Baguio’dan Sagada’ya çok sayıda seçenek var. Baguio’da Sagada’ya Brgy’deki Lizardo Transit gidiyor. Ayrıca diğer firma Sto. Nino’nun Sagada’ya günde sadece sabah 9.15’te kalkan bir seferi var. Daha fazla seçenek istiyorsanız Baguio Dangwa Terminalinde GL Liner’a gidin. Sabah 6 ile 13 arasında Sagada’ya giden dört seferleri var (220 PHP). Baguio-Sagada yaklaşık 5 ila 6 saat sürüyor. Ben tam tersi Sagada’dan Baguio’ya geçmiştim.

SAGADA’YA NE ZAMAN GİDİLİR
🌤 Sagada’ya gitmek etmek için en iyi zaman, Ekim ayının sonundan Şubat ayının sonlarına kadar olan en soğuk dönem. Yürüyüş, trekking ve diğer benzer aktiviteler için en ideal zaman bu dönem. Sagada, subtropikal bir yayla iklimine sahip. Sıklıkla yağış görülüyor, tüm yıl boyunca da genel olarak serin bir havası var.

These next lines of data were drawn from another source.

import Summits.QuantumFields.BalabanUV.Beta.RowD1JointEnd

/-!
# `BalabanUV.Beta.MixedWardPacking` — binder row D1, hW side: **THE PACKING ADAPTER FROM A BOND-LEVEL WARD LAW OF an1's MIXED TABLE
# TO THE hW END's LEVEL-0 MIXED WARD LETTER (W-M₀)** at the literal of record (β sub-cell, row BETA-an2 = BINDER-OWNERS row D1 OWNER, an2 gen 21, K-W1)

HONEST FRAMING (cell charter, verbatim): «discharging BetaPertH makes Balaban's UV stability UNCONDITIONAL — a real
constructive-QFT result; it is NOT the continuum limit and NOT the Clay problem.»
HONEST DEPENDENCY: continuum YM on T⁴ ⇐ BetaPertH ∧ nine spine estimates (0/9 proved); BetaPertH ⇐ (D1) ∧ (D4) ∧ CAP+tail;
G-an2-4 gates asym, D1 and NE2/3/4.
DERIVED cell leaf ([folklore] kernel bookkeeping; [our object] three definitions = NAMES for displayed kernels).  No statement of Bałaban's papers,
no `[cite:]`, no `Prop` fact is minted.  CONDITIONAL WIRING: the bond-level Ward law (WM-bond) below is a HYPOTHESIS (exact-ℚ toy evidence ENGINE-W(owner),
journal X-an2-52 — NOT a theorem of the tree); this file REPACKS it into the binder `hM₂0` (+ `hclsW₀`, `hRW₀p`) of `RowD1JointEnd.symmetries_JsRowD1_of_letters`
with an EXPLICIT residual `RWof`.  Discharges NO letter; 0∕4 binders (hW, hR, D1Tel, D1Rep); NOT D1, NOT `BetaPertH`, NOT continuum, NOT Clay.

WHAT (`d + 1 = 4`, centred root `ρ_c = toSite (ctrOff 4 Lc)`, any `cΛ`; the Ward letter is leaf-06's `WardLocusParityLevels.…_TW_su_exact₀` binder `hM₂0`
at `mixFF := mixFFAt ρ_c Lc`):
* §1 [our object] `wardM Lc y ρ′ w` := the letter's LEFT side (block divergence of `M2Of 3 Lc (mixFFAt ρ_c Lc) 0` over `B(y)`, prefactor
  `(stepScale 0·Lc⁴)⁻¹`), `datM Lc cΛ y ρ′ w` := its commutator datum `[M1At … cΛ 0 ρ′ w, diagK D_y]`, **`RWof Lc cΛ y ρ′ w := wardM − datM`** (the residual the
  letter FORCES), and `wardMixed_RWof` : the letter `hM₂0` holds for `RW₀ := RWof Lc cΛ` BY DEFINITION (its content moves into the class and parity of `RWof`).
* §2 entrywise forms: `wardM_inl_inl` (`= Lc⁻⁴·Σ_{v,κ} (t − t)` over an1's `mixKerAt`), `datM_inl_inl` (`= cΛ·hessKerAt·(D(x′) − D(x))`, `D := ½Σ_v legInd`), and the
  vanishing of both off the field–field block.
* §3 **`parityOdd_RWof_of_bondLaw`**: the bond-level law **(WM-bond)** — «the `f ↔ f′`-SYMMETRIC part of `Lc⁻⁴·Σ_{u∈B(y)}Σ_κ (t_{(ρ′,w)}(f,f′;(κ,u−e_κ)) −
  t_{(ρ′,w)}(f,f′;(κ,u)))` equals `cΛ·h_{(ρ′,w)}(f,f′)·(D_y(x_{f′}) − D_y(x_f))`» — gives `trK (RWof …) = −sgnK (RWof …)` (row-parity-odd; `hessKerAt` is antisymmetric).
* §4 **`vertexFamily_RWof`** (NO hypothesis): `∃ C δ > 0, ∀ y, VertexFamily (RWof Lc cΛ y) Lc C δ` — from an1's `biLoc_mixFFAt`∕`biLoc_hessFFAt` (finite-range tables),
  re-centred at the coarse point (`biLoc_absorb`) and summed over the block.
* §5 **`mixedWardBinders_of_bondLaw`**: (WM-bond) ⟹ the three mixed Ward binders (`hclsW₀`, `hRW₀p`, `hM₂0`) of `symmetries_JsRowD1_of_letters` with `RW₀ := RWof Lc cΛ`.
* §6 **`symmetries_JsRowD1Pin_of_letters_bondWard`**: hW ∧ hR for `JsRowD1Pin` ⟸ hM ∧ hInv ∧ hBord0 ∧ hBord0″ ∧ (WM-bond) (the packed binders ARE the END's, verbatim).
Provenance: β sub-cell, unit beta-an2 gen 21, 2026-08-20 (v1); no existing file touched.
-/

open Finset
open scoped BigOperators
open Literature.MathematicalPhysics.QuantumFieldTheory
open Literature.MathematicalPhysics.QuantumFieldTheory.Balaban1983to89
open Literature.MathematicalPhysics.QuantumFieldTheory.Balaban1983to89.Beta
open B12Sec2to5 (l1 l1_nonneg)
open B6BondElimination (unitVec)
open ExpKernelCalculus (MKer BiLoc VertexFamily comp shiftK l1_sub_triangle l1_sub_symm)
open KernelWard (divV)
open AffineAveraging (box toSite)
open AveragingContoursRooted (ctr ctrOff ctrOff_mem_box)
open AveragingHessianKernels (ell)
open AveragingHessianKernelsRooted (hessFFAt hessKerAt hessKerAt_swap hessFFAt_inl_inl hessFFAt_inl_inr hessFFAt_inr biLoc_hessFFAt)
open AveragingMixedJetTables (mixFFAt mixKerAt mixAbs mixAbs_nonneg mixFFAt_inl_inl mixFFAt_inl_inr mixFFAt_inr biLoc_mixFFAt)
open OneStepResolventKernel (Fib biLoc_finset_sum)
open KernelWard (biLoc_add biLoc_sub)
open StepJetData (biLoc_weaken biLoc_smul)
open BalabanStepW2 (M2Of wM1 wM2)
open Summit.QuantumFields.BalabanUV.Beta.TameKernelCalculus
open Summit.QuantumFields.BalabanUV.Beta.BorderedHessian (diagK diagK_apply comp_diagK_left comp_diagK_right stepScale sgnK sgnK_apply sgnF)
open Summit.QuantumFields.BalabanUV.Beta.AveragingWardRootedStencils (legInd legInd_apply legInd_inl)
open Summit.QuantumFields.BalabanUV.Beta.SpineRooted (M1At)
open Summit.QuantumFields.BalabanUV.Beta.WardLocusStencils (divV_apply)
open Summit.QuantumFields.BalabanUV.Beta.WardLocusParityLevels (M2Of_apply)
open AveragingHessianKernelsRooted (vhSAt linKerAt)
open PolarizationSign (reflSign WardTransversal AxisReflectionCovariant)
open KernelReflection (refK)
open ResolventReflection (bref Φ)
open OneStepKernelFamily (TbalOf flipK)
open BalabanStepJetsSucc (wVH)
open Summit.QuantumFields.BalabanUV.Beta.BorderedHessian (ctGen)
open Summit.QuantumFields.BalabanUV.Beta.SecondOrderBorderGauge (actB)
open Summit.QuantumFields.BalabanUV.Beta.SecondOrderBorderModel (Twall)
open Summit.QuantumFields.BalabanUV.Beta.SecondOrderSocketIdentification (vh₂SAn1)
open Summit.QuantumFields.BalabanUV.Beta.RowD1JointEnd (JsRowD1Pin symmetries_JsRowD1Pin_of_letters)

🌧 Yağış en çok mayıs ayı sonundan eylül ayına kadar olan dönemde görülüyor. Açık hava etkinlikleri bu dönemde güçleşiyor. Güvenlik nedeniyle bu sezonda Samaguing Mağaraları ve Ampacao Dağı gibi turistik noktaları ziyaret etmek yasak.

SAGADA’DA NEREDE KALINIR
🏨 Sagada civardaki diğer köy ve kasabalara göre daha pahalı. Hem puan hem konfor hem de merkeze yakınlık olarak Sagada Lodging Home, The Shire of Sagada, Leo’s Underpine Homestay ve Rusty Nail Inn iyi olan oteller. BAEY B0GAN Homestay ise oldukça hesaplı ✔︎

Sagada Gezilecek Yerler 📌

Echo Vadisi, en yakın yürüyüş alanı ve bu vadi yerlilerce kutsal kabul ediliyor. Vadideki kayalara asılı tabutları dünyanın başka yerinde görmek mümkün müdür bilmiyorum? Çok sayıda şelale, ve trekking parkurları bulunuyor. Doğayı sevenler için mükemmel bir yer olduğu gibi aynı zamanda farklı kültürel arka planıyla da ilginç bir yer.

Bölgedeki birçok mağaradan Sumaging, Lumiang ve Balangagan Mağaraları’nın görülmeye değer yerlerden birisi. Bu bölge yine çilek ve böğürtlenleriyle de popüler. St. Mary the Virgin Kilisesi, 1904 yılında Amerikalı misyonerler tarafından inşa edilen bölgedeki ana Piskoposluk kilisesi.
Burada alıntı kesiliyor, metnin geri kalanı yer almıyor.